A 2012 Fisker Karma ~ $100,000 
More Good Stuff On the Way
That long lasting era of ~20 MPG blah is slowly drawing to a close as more technology makes its way into vehicles. Even vehicles without hybrid technology are becoming more fuel efficient. Direct Inject, Turbo-Charging/Intercooling/Displacement Reduction, 6-7-8-9spd transmissions, continuously variable transmissions, improved tire chemistry, better aerodynamics, integrated alternator/ starter, laser ignition/ homogeneous charge compression: there is a lot of technology being developed to improve the performance, fuel economy and emissions profile of future gas and diesel vehicles. These improved engines and vehicle designs will also make vehicle with hybrid technology perform better as well. Innovations have this way of overlapping that inspires and improves not one but many aspects of a sector in which the innovation is made. Many times innovations made in one sector (aerospace) bleed over and trickle down into other sectors (consumer electronics, vehicles). Despite the global economic slowdown a lot of interesting things are on their way into the free markets, where competition drives innovation forward! 

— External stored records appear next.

/-! ## §2 The bridge region in the same box -/

set_option maxHeartbeats 1600000 in
/-- **The bridge region `[B0.regionLo, B0.regionHi]` (root frame), read in the `t`-run frame, lies in any box `[lo, hi]` as in §1** (it sits at
`x ∈ n_L ± (R′0 + prB0)`, rows `∈ [−(R′0 + prB0), nℓ/U + R′0 + prB0]`; needs `2f + 5R′0 + 3 ≤ g` for `f < n_L/2` and `sL ≥ g − 1`). [this work] -/
theorem bridgeRegion_mem_box (κ : Consts) {V : Type} [DecidableEq V] [Countable V] {G : SimpleGraph V} [G.LocallyFinite] (Φ : PlanarSkeletonFrmFrom G) (t : V) (p : unitInterval) (D : Skelφ.StepI.DataNS V) (mk : ℕ) (g : ℕ) (f : ℕ) (qx : ℕ) (Wx : ℕ) (hN : EqNumL κ Φ t p D g f)
    (hf : KS.fxR0 κ Φ t p D mk ≤ f) (hfg : 2 * f + 5 * KS0.R'0 κ Φ t p D mk + 3 ≤ g)
    {φ' : V → Site 2} {lo hi : Site 2}
    (hlo0 : lo 0 ≤ -kgZ₀ (nL κ Φ t p D g f) (vL κ Φ t p D g f) (kgR κ Φ t p D mk) 0 (kgq κ Φ t p D g f qx) (kgNv0 κ Φ t p D g f mk qx Wx)
      (kgM₁ (nL κ Φ t p D g f) (ℓL κ Φ t p D g f) (hL κ Φ t p D g f) (kgR κ Φ t p D mk) 0 (kgW κ Φ t p D g f Wx) (kgNv0 κ Φ t p D g f mk qx Wx))
      (kgM₂ (nL κ Φ t p D g f) (ℓL κ Φ t p D g f) (hL κ Φ t p D g f) (vL κ Φ t p D g f) (kgR κ Φ t p D mk) 0 (kgq κ Φ t p D g f qx) (kgW κ Φ t p D g f Wx) (kgNv0 κ Φ t p D g f mk qx Wx)))
    (hhi0 : ((((kgNv0 κ Φ t p D g f mk qx Wx) : ℕ) : ℤ) + 1) * (nL κ Φ t p D g f : ℤ) +
      kgZ₀ (nL κ Φ t p D g f) (vL κ Φ t p D g f) (kgR κ Φ t p D mk) 0 (kgq κ Φ t p D g f qx) (kgNv0 κ Φ t p D g f mk qx Wx)
        (kgM₁ (nL κ Φ t p D g f) (ℓL κ Φ t p D g f) (hL κ Φ t p D g f) (kgR κ Φ t p D mk) 0 (kgW κ Φ t p D g f Wx) (kgNv0 κ Φ t p D g f mk qx Wx))
        (kgM₂ (nL κ Φ t p D g f) (ℓL κ Φ t p D g f) (hL κ Φ t p D g f) (vL κ Φ t p D g f) (kgR κ Φ t p D mk) 0 (kgq κ Φ t p D g f qx) (kgW κ Φ t p D g f Wx) (kgNv0 κ Φ t p D g f mk qx Wx)) +
      4 * (nL κ Φ t p D g f : ℤ) + qx ≤ hi 0)
    (hlo1 : lo 1 ≤ -(kgZ₁ (nL κ Φ t p D g f) (ℓL κ Φ t p D g f) (hL κ Φ t p D g f) (kgR κ Φ t p D mk) 0 (kgW κ Φ t p D g f Wx) (kgNv0 κ Φ t p D g f mk qx Wx)
      (kgM₁ (nL κ Φ t p D g f) (ℓL κ Φ t p D g f) (hL κ Φ t p D g f) (kgR κ Φ t p D mk) 0 (kgW κ Φ t p D g f Wx) (kgNv0 κ Φ t p D g f mk qx Wx))
      (kgWm₂ (nL κ Φ t p D g f) (ℓL κ Φ t p D g f) (hL κ Φ t p D g f) (kgR κ Φ t p D mk) 0 (kgW κ Φ t p D g f Wx) (kgNv0 κ Φ t p D g f mk qx Wx))
      (kgWp₂ (nL κ Φ t p D g f) (ℓL κ Φ t p D g f) (hL κ Φ t p D g f) (kgR κ Φ t p D mk) 0 (kgW κ Φ t p D g f Wx) (kgNv0 κ Φ t p D g f mk qx Wx))
      (kgM₂ (nL κ Φ t p D g f) (ℓL κ Φ t p D g f) (hL κ Φ t p D g f) (vL κ Φ t p D g f) (kgR κ Φ t p D mk) 0 (kgq κ Φ t p D g f qx) (kgW κ Φ t p D g f Wx) (kgNv0 κ Φ t p D g f mk qx Wx)) +
      kgSL (nL κ Φ t p D g f) (ℓL κ Φ t p D g f) (hL κ Φ t p D g f)))
    (hhi1 : kgZ₁ (nL κ Φ t p D g f) (ℓL κ Φ t p D g f) (hL κ Φ t p D g f) (kgR κ Φ t p D mk) 0 (kgW κ Φ t p D g f Wx) (kgNv0 κ Φ t p D g f mk qx Wx)
      (kgM₁ (nL κ Φ t p D g f) (ℓL κ Φ t p D g f) (hL κ Φ t p D g f) (kgR κ Φ t p D mk) 0 (kgW κ Φ t p D g f Wx) (kgNv0 κ Φ t p D g f mk qx Wx))
      (kgWm₂ (nL κ Φ t p D g f) (ℓL κ Φ t p D g f) (hL κ Φ t p D g f) (kgR κ Φ t p D mk) 0 (kgW κ Φ t p D g f Wx) (kgNv0 κ Φ t p D g f mk qx Wx))
      (kgWp₂ (nL κ Φ t p D g f) (ℓL κ Φ t p D g f) (hL κ Φ t p D g f) (kgR κ Φ t p D mk) 0 (kgW κ Φ t p D g f Wx) (kgNv0 κ Φ t p D g f mk qx Wx))
      (kgM₂ (nL κ Φ t p D g f) (ℓL κ Φ t p D g f) (hL κ Φ t p D g f) (vL κ Φ t p D g f) (kgR κ Φ t p D mk) 0 (kgq κ Φ t p D g f qx) (kgW κ Φ t p D g f Wx) (kgNv0 κ Φ t p D g f mk qx Wx)) +
      kgSL (nL κ Φ t p D g f) (ℓL κ Φ t p D g f) (hL κ Φ t p D g f) ≤ hi 1)
    {w : V} (hw : rootFrame φ' t 1 w ∈ Finset.Icc (B0 κ Φ t p D mk g f).regionLo (B0 κ Φ t p D mk g f).regionHi) :
    Skelφ.runX φ' t (nL κ Φ t p D g f) (hL κ Φ t p D g f) 1 w ∈ Finset.Icc lo hi := by
  have hn1 := (one_le_of_eqNumL κ Φ t p D g f hN).1
  have hn0 : (0 : ℤ) < (nL κ Φ t p D g f : ℤ) := by exact_mod_cast hn1
  -- the bridge region's corners
  obtain ⟨e0, e1, e2, e3, e4, -, -, -, -, e9⟩ := B0_apply κ Φ t p D mk g f
  rw [Finset.mem_Icc, Pi.le_def, Pi.le_def, Fin.forall_fin_two, Fin.forall_fin_two] at hw
  simp only [BridgePrm.regionLo, BridgePrm.regionHi, Pi.sub_apply, Pi.add_apply, Pi.natCast_apply, e0, e1, e2, e3, e4, e9] at hw
  obtain ⟨⟨hx0, hy0⟩, hx1, hy1⟩ := hw
  have hrf0 : rootFrame φ' t 1 w 0 = φ' w 0 - φ' t 0 := by
    show (if (0 : Fin 2) = 0 then (1 : ℤ) * (φ' w 0 - φ' t 0) else φ' w 1 - φ' t 1) = _; rw [if_pos rfl, one_mul]
  have hrf1 : rootFrame φ' t 1 w 1 = φ' w 1 - φ' t 1 := by
    show (if (1 : Fin 2) = 0 then (1 : ℤ) * (φ' w 0 - φ' t 0) else φ' w 1 - φ' t 1) = _; rw [if_neg (by decide)]
  rw [hrf0] at hx0 hx1
  rw [hrf1] at hy0 hy1
  -- sizes: `pr + R' ≤ f`, `2f + 5R' + 3 ≤ g ≤ M_L ≤ sL + 1`, `M_L < n_L`, nonnegativity
  have hpr : ((prB0 κ Φ t p D mk : ℕ) : ℤ) + (KS0.R'0 κ Φ t p D mk : ℤ) + 1 ≤ (f : ℤ) := by
    have h := hf; rw [fxR0_eq] at h; zify at h; linarith [(by positivity : (0 : ℤ) ≤ ((KS.Rs t D mk : ℕ) : ℤ))]
  have hgf : 2 * (f : ℤ) + 5 * (KS0.R'0 κ Φ t p D mk : ℤ) + 3 ≤ (g : ℤ) := by exact_mod_cast hfg
  have hML : (g : ℤ) ≤ ((ML κ Φ t p D g : ℕ) : ℤ) := by exact_mod_cast (ML_le_ML κ Φ t p D g).2
  have hMLn : ((ML κ Φ t p D g : ℕ) : ℤ) < (nL κ Φ t p D g f : ℤ) := by exact_mod_cast (ML_lt_nL κ Φ t p D g f).1
  have hsL := ML_sub_one_le_kgSL κ Φ t p D g f hN
  have hpr0 : (0 : ℤ) ≤ ((prB0 κ Φ t p D mk : ℕ) : ℤ) := by positivity
  have hR0 : (0 : ℤ) ≤ (KS0.R'0 κ Φ t p D mk : ℤ) := by positivity
  have hq0 : (0 : ℤ) ≤ (qx : ℤ) := by positivity
  -- `Z₀ ≥ 2n`, `Z₁ ≥ P + R'`, `(kgNv0+1)·n ≥ n`
  have hZ₀ : 2 * (nL κ Φ t p D g f : ℤ) ≤ kgZ₀ (nL κ Φ t p D g f) (vL κ Φ t p D g f) (kgR κ Φ t p D mk) 0 (kgq κ Φ t p D g f qx) (kgNv0 κ Φ t p D g f mk qx Wx)
      (kgM₁ (nL κ Φ t p D g f) (ℓL κ Φ t p D g f) (hL κ Φ t p D g f) (kgR κ Φ t p D mk) 0 (kgW κ Φ t p D g f Wx) (kgNv0 κ Φ t p D g f mk qx Wx))
      (kgM₂ (nL κ Φ t p D g f) (ℓL κ Φ t p D g f) (hL κ Φ t p D g f) (vL κ Φ t p D g f) (kgR κ Φ t p D mk) 0 (kgq κ Φ t p D g f qx) (kgW κ Φ t p D g f Wx) (kgNv0 κ Φ t p D g f mk qx Wx)) := by
    unfold Skelφ.kgZ₀
    have : (0 : ℤ) ≤ (((kgR κ Φ t p D mk) : ℕ) : ℤ) := by positivity
    have hv := abs_nonneg (vL κ Φ t p D g f)
    push_cast; nlinarith
  have hU0 : (0 : ℤ) < (shearUnit (nL κ Φ t p D g f) (hL κ Φ t p D g f) : ℤ) := Skelφ.shearUnit_pos hn1 _
  have hZ₁ : (((kgR κ Φ t p D mk) : ℕ) : ℤ) + ((nL κ Φ t p D g f : ℤ) * (ℓL κ Φ t p D g f : ℤ) / (shearUnit (nL κ Φ t p D g f) (hL κ Φ t p D g f) : ℤ) + 1) ≤
      kgZ₁ (nL κ Φ t p D g f) (ℓL κ Φ t p D g f) (hL κ Φ t p D g f) (kgR κ Φ t p D mk) 0 (kgW κ Φ t p D g f Wx) (kgNv0 κ Φ t p D g f mk qx Wx)
      (kgM₁ (nL κ Φ t p D g f) (ℓL κ Φ t p D g f) (hL κ Φ t p D g f) (kgR κ Φ t p D mk) 0 (kgW κ Φ t p D g f Wx) (kgNv0 κ Φ t p D g f mk qx Wx))
      (kgWm₂ (nL κ Φ t p D g f) (ℓL κ Φ t p D g f) (hL κ Φ t p D g f) (kgR κ Φ t p D mk) 0 (kgW κ Φ t p D g f Wx) (kgNv0 κ Φ t p D g f mk qx Wx))
      (kgWp₂ (nL κ Φ t p D g f) (ℓL κ Φ t p D g f) (hL κ Φ t p D g f) (kgR κ Φ t p D mk) 0 (kgW κ Φ t p D g f Wx) (kgNv0 κ Φ t p D g f mk qx Wx))
      (kgM₂ (nL κ Φ t p D g f) (ℓL κ Φ t p D g f) (hL κ Φ t p D g f) (vL κ Φ t p D g f) (kgR κ Φ t p D mk) 0 (kgq κ Φ t p D g f qx) (kgW κ Φ t p D g f Wx) (kgNv0 κ Φ t p D g f mk qx Wx)) := by
    have hL3 : (nL κ Φ t p D g f : ℤ) * (ℓL κ Φ t p D g f : ℤ) / (shearUnit (nL κ Φ t p D g f) (hL κ Φ t p D g f) : ℤ) ≤
        3 * ((nL κ Φ t p D g f : ℤ) * (ℓL κ Φ t p D g f : ℤ)) / (shearUnit (nL κ Φ t p D g f) (hL κ Φ t p D g f) : ℤ) :=
      Int.ediv_le_ediv hU0 (by linarith [(by positivity : (0 : ℤ) ≤ (nL κ Φ t p D g f : ℤ) * (ℓL κ Φ t p D g f : ℤ))])
    unfold Skelφ.kgZ₁
    push_cast
    have h1 : (0 : ℤ) ≤ ((Skelφ.kgA₁ (nL κ Φ t p D g f) (ℓL κ Φ t p D g f) (hL κ Φ t p D g f) (kgR κ Φ t p D mk) (kgW κ Φ t p D g f Wx) (kgNv0 κ Φ t p D g f mk qx Wx) : ℕ) : ℤ) := by positivity
    have h2 : (0 : ℤ) ≤ (nL κ Φ t p D g f : ℤ) * (ℓL κ Φ t p D g f : ℤ) / (shearUnit (nL κ Φ t p D g f) (hL κ Φ t p D g f) : ℤ) :=
      Int.ediv_nonneg (by positivity) hU0.le
    have h3 : (0 : ℤ) ≤ (((kgR κ Φ t p D mk) : ℕ) : ℤ) := by positivity
    have h4 : (0 : ℤ) ≤ ((kgWm₂ (nL κ Φ t p D g f) (ℓL κ Φ t p D g f) (hL κ Φ t p D g f) (kgR κ Φ t p D mk) 0 (kgW κ Φ t p D g f Wx) (kgNv0 κ Φ t p D g f mk qx Wx) : ℕ) : ℤ) := by positivity
    have h5 : (0 : ℤ) ≤ ((kgWp₂ (nL κ Φ t p D g f) (ℓL κ Φ t p D g f) (hL κ Φ t p D g f) (kgR κ Φ t p D mk) 0 (kgW κ Φ t p D g f Wx) (kgNv0 κ Φ t p D g f mk qx Wx) : ℕ) : ℤ) := by positivity
    have h6 : (0 : ℤ) ≤ (((kgM₁ (nL κ Φ t p D g f) (ℓL κ Φ t p D g f) (hL κ Φ t p D g f) (kgR κ Φ t p D mk) 0 (kgW κ Φ t p D g f Wx) (kgNv0 κ Φ t p D g f mk qx Wx) : ℕ) : ℤ) +
        (kgM₂ (nL κ Φ t p D g f) (ℓL κ Φ t p D g f) (hL κ Φ t p D g f) (vL κ Φ t p D g f) (kgR κ Φ t p D mk) 0 (kgq κ Φ t p D g f qx) (kgW κ Φ t p D g f Wx) (kgNv0 κ Φ t p D g f mk qx Wx) : ℕ) + 2) *
        ((((kgR κ Φ t p D mk) : ℕ) : ℤ) + 0) := by positivity
    linarith
  have hkgR : (((kgR κ Φ t p D mk) : ℕ) : ℤ) = (KS0.R'0 κ Φ t p D mk : ℤ) := by rfl
  have hNn : (nL κ Φ t p D g f : ℤ) ≤ ((((kgNv0 κ Φ t p D g f mk qx Wx) : ℕ) : ℤ) + 1) * (nL κ Φ t p D g f : ℤ) := by
    have : (0 : ℤ) ≤ (((kgNv0 κ Φ t p D g f mk qx Wx) : ℕ) : ℤ) := by positivity
    nlinarith
  -- the run coordinates of `w`: `x = φ' w 0 − φ' t 0`, `rows = ⌊(n·Δy − h·Δx)/U⌋`
  have hUeq : (shearUnit (nL κ Φ t p D g f) (hL κ Φ t p D g f) : ℤ) = (nL κ Φ t p D g f : ℤ) + |hL κ Φ t p D g f| := by
    unfold Skelφ.shearUnit; push_cast [Int.natCast_natAbs]; rfl
  -- the sheared coordinate `s = n·(Δy − h) − h·(Δx − n)` is in `[−U·e, nℓ + U·e]`, `e := R' + pr`
  have habs := abs_nonneg (hL κ Φ t p D g f)
  obtain ⟨hh1, hh2⟩ := abs_le.1 (le_refl |hL κ Φ t p D g f|)
  have hdx : |φ' w 0 - φ' t 0 - (nL κ Φ t p D g f : ℤ)| ≤ (KS0.R'0 κ Φ t p D mk : ℤ) + (prB0 κ Φ t p D mk : ℕ) := by
    rw [abs_le]; constructor <;> linarith
  have hp1 : |hL κ Φ t p D g f * (φ' w 0 - φ' t 0 - (nL κ Φ t p D g f : ℤ))| ≤ |hL κ Φ t p D g f| * ((KS0.R'0 κ Φ t p D mk : ℤ) + (prB0 κ Φ t p D mk : ℕ)) := by
    rw [abs_mul]; exact mul_le_mul_of_nonneg_left hdx habs
  obtain ⟨hp1a, hp1b⟩ := abs_le.1 hp1
  have eS : (nL κ Φ t p D g f : ℤ) * (φ' w 1 - φ' t 1) - hL κ Φ t p D g f * (φ' w 0 - φ' t 0) =
      (nL κ Φ t p D g f : ℤ) * (φ' w 1 - φ' t 1 - hL κ Φ t p D g f) - hL κ Φ t p D g f * (φ' w 0 - φ' t 0 - (nL κ Φ t p D g f : ℤ)) := by ring
  have hslo : -((shearUnit (nL κ Φ t p D g f) (hL κ Φ t p D g f) : ℤ) * ((KS0.R'0 κ Φ t p D mk : ℤ) + (prB0 κ Φ t p D mk : ℕ))) ≤
      (nL κ Φ t p D g f : ℤ) * (φ' w 1 - φ' t 1) - hL κ Φ t p D g f * (φ' w 0 - φ' t 0) := by
    rw [eS, hUeq]
    have : (nL κ Φ t p D g f : ℤ) * (-( (KS0.R'0 κ Φ t p D mk : ℤ) + (prB0 κ Φ t p D mk : ℕ))) ≤ (nL κ Φ t p D g f : ℤ) * (φ' w 1 - φ' t 1 - hL κ Φ t p D g f) :=
      mul_le_mul_of_nonneg_left (by linarith) hn0.le
    nlinarith
  have hshi : (nL κ Φ t p D g f : ℤ) * (φ' w 1 - φ' t 1) - hL κ Φ t p D g f * (φ' w 0 - φ' t 0) ≤
      (nL κ Φ t p D g f : ℤ) * (ℓL κ Φ t p D g f) + (shearUnit (nL κ Φ t p D g f) (hL κ Φ t p D g f) : ℤ) * ((KS0.R'0 κ Φ t p D mk : ℤ) + (prB0 κ Φ t p D mk : ℕ)) := by
    rw [eS, hUeq]
    have : (nL κ Φ t p D g f : ℤ) * (φ' w 1 - φ' t 1 - hL κ Φ t p D g f) ≤ (nL κ Φ t p D g f : ℤ) * ((ℓL κ Φ t p D g f : ℤ) + ((KS0.R'0 κ Φ t p D mk : ℤ) + (prB0 κ Φ t p D mk : ℕ))) :=
      mul_le_mul_of_nonneg_left (by linarith) hn0.le
    nlinarith
  -- rows bounds by integer division
  have hrlo : -((KS0.R'0 κ Φ t p D mk : ℤ) + (prB0 κ Φ t p D mk : ℕ)) ≤
      ((nL κ Φ t p D g f : ℤ) * (φ' w 1 - φ' t 1) - hL κ Φ t p D g f * (φ' w 0 - φ' t 0)) / (shearUnit (nL κ Φ t p D g f) (hL κ Φ t p D g f) : ℤ) := by
    have h := Int.ediv_le_ediv hU0 hslo
    have e : -((shearUnit (nL κ Φ t p D g f) (hL κ Φ t p D g f) : ℤ) * ((KS0.R'0 κ Φ t p D mk : ℤ) + (prB0 κ Φ t p D mk : ℕ))) =
        (-((KS0.R'0 κ Φ t p D mk : ℤ) + (prB0 κ Φ t p D mk : ℕ))) * (shearUnit (nL κ Φ t p D g f) (hL κ Φ t p D g f) : ℤ) := by ring
    rw [e, Int.mul_ediv_cancel _ (ne_of_gt hU0)] at h
    exact h
  have hrhi : ((nL κ Φ t p D g f : ℤ) * (φ' w 1 - φ' t 1) - hL κ Φ t p D g f * (φ' w 0 - φ' t 0)) / (shearUnit (nL κ Φ t p D g f) (hL κ Φ t p D g f) : ℤ) ≤
      (nL κ Φ t p D g f : ℤ) * (ℓL κ Φ t p D g f) / (shearUnit (nL κ Φ t p D g f) (hL κ Φ t p D g f) : ℕ) + ((KS0.R'0 κ Φ t p D mk : ℤ) + (prB0 κ Φ t p D mk : ℕ)) := by
    have h := Int.ediv_le_ediv hU0 hshi
    rw [Int.add_mul_ediv_left _ _ (ne_of_gt hU0)] at h
    exact h
  -- assemble
  have hP0 : (0 : ℤ) ≤ (nL κ Φ t p D g f : ℤ) * (ℓL κ Φ t p D g f : ℤ) / (shearUnit (nL κ Φ t p D g f) (hL κ Φ t p D g f) : ℤ) :=
    Int.ediv_nonneg (by positivity) hU0.le
  have hkR0 : (0 : ℤ) ≤ (((kgR κ Φ t p D mk) : ℕ) : ℤ) := by positivity
  rw [Finset.mem_Icc, Pi.le_def, Pi.le_def, Fin.forall_fin_two, Fin.forall_fin_two]
  simp only [Skelφ.runX_zero, Skelφ.runX_one, Skelφ.shearCoord_apply, Skelφ.relCoord_apply, one_mul]
  refine ⟨⟨by linarith, ?_⟩, by nlinarith, ?_⟩
  · linarith
  · linarith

  1. Consumers in the 19-to-31-year-old age range – also known as Generation Y – favor hybrid-electric vehicles over gas-powered cars and many are willing to pay an extra $3,000 for 10 more miles per gallon of fuel economy.

    Almost 59 percent of Generation Y consumers chose hybrids as their vehicle powertrain of choice, compared to 37 percent for gasoline and just two percent for battery-electric vehicles, Deloitte said, citing a Fall 2011 survey of more 1,500 Americans and 550 people overseas. About half of those polled said they'd pay $300 per every mile per gallon of fuel-economy improvement. Deloitte estimates that the average hybrid costs about $350 per additional mile per gallon of fuel economy compared to a similar gas-powered vehicle.

    "Gen Y is familiar and comfortable with hybrid technology, but not so much with battery-only technology," said Craig Giffi, vice chairman and automotive practice leader at Deloitte LLP, in a statement.

    The survey spells good news for automaker's who've invested in hybrid technology, as Generation Y totals about 80 million people in America and will account for 40 percent of the vehicles sold in the U.S. during the next decade. Hybrids account for about 2.5 percent of new vehicles sold in the U.S. today, though that number may rise this year, as 2011 sales of the Toyota Prius and some of Honda's hybrid models were hampered by supply issues stemming from the earthquake and tsunami that struck Japan last March.
    News Source: Deloitte LLP

    1. The advantage of the hybrids are clear. Long term fuel cost savings that pay for the hybrid premium within the first 100K miles and dramatically cleaner tail pipe emissions that result in less avoidable smog driven sickness and suffering. hybrid vehicles

  2. Global hybrid and plug-in truck sales will almost double this year as more companies and public entities turn to advanced powertrains to cut fuel costs, green-technology research firm Pike Research said.

    In 2012, hybrid and electric-drive truck sales around the world will reach about 19,000 vehicles and will increase by more than 45 percent for each of the next five years until it hits more than 100,000 vehicles by the end of 2017, Pike Research said.

    The increase reflects a combination of a broader range of electric-drive models for utility vehicles and a rebound in the retail industry, which will free up cash for companies to pay more for alt-fuel vehicles, according to Pike Research senior analyst Dave Hurst. Industry analysts have predicted rapid growth for electric-drive trucks because of the potentially substantial fuel-cost savings relative to conventional diesel trucks, which usually get well below 10 miles per gallon.

    AT&T, Coca-Cola, FedEx and UPS are among companies that in recent years have stepped up efforts to buy hybrid or plug-in trucks in order to cut both fuel use and greenhouse-gas emissions from their fleets.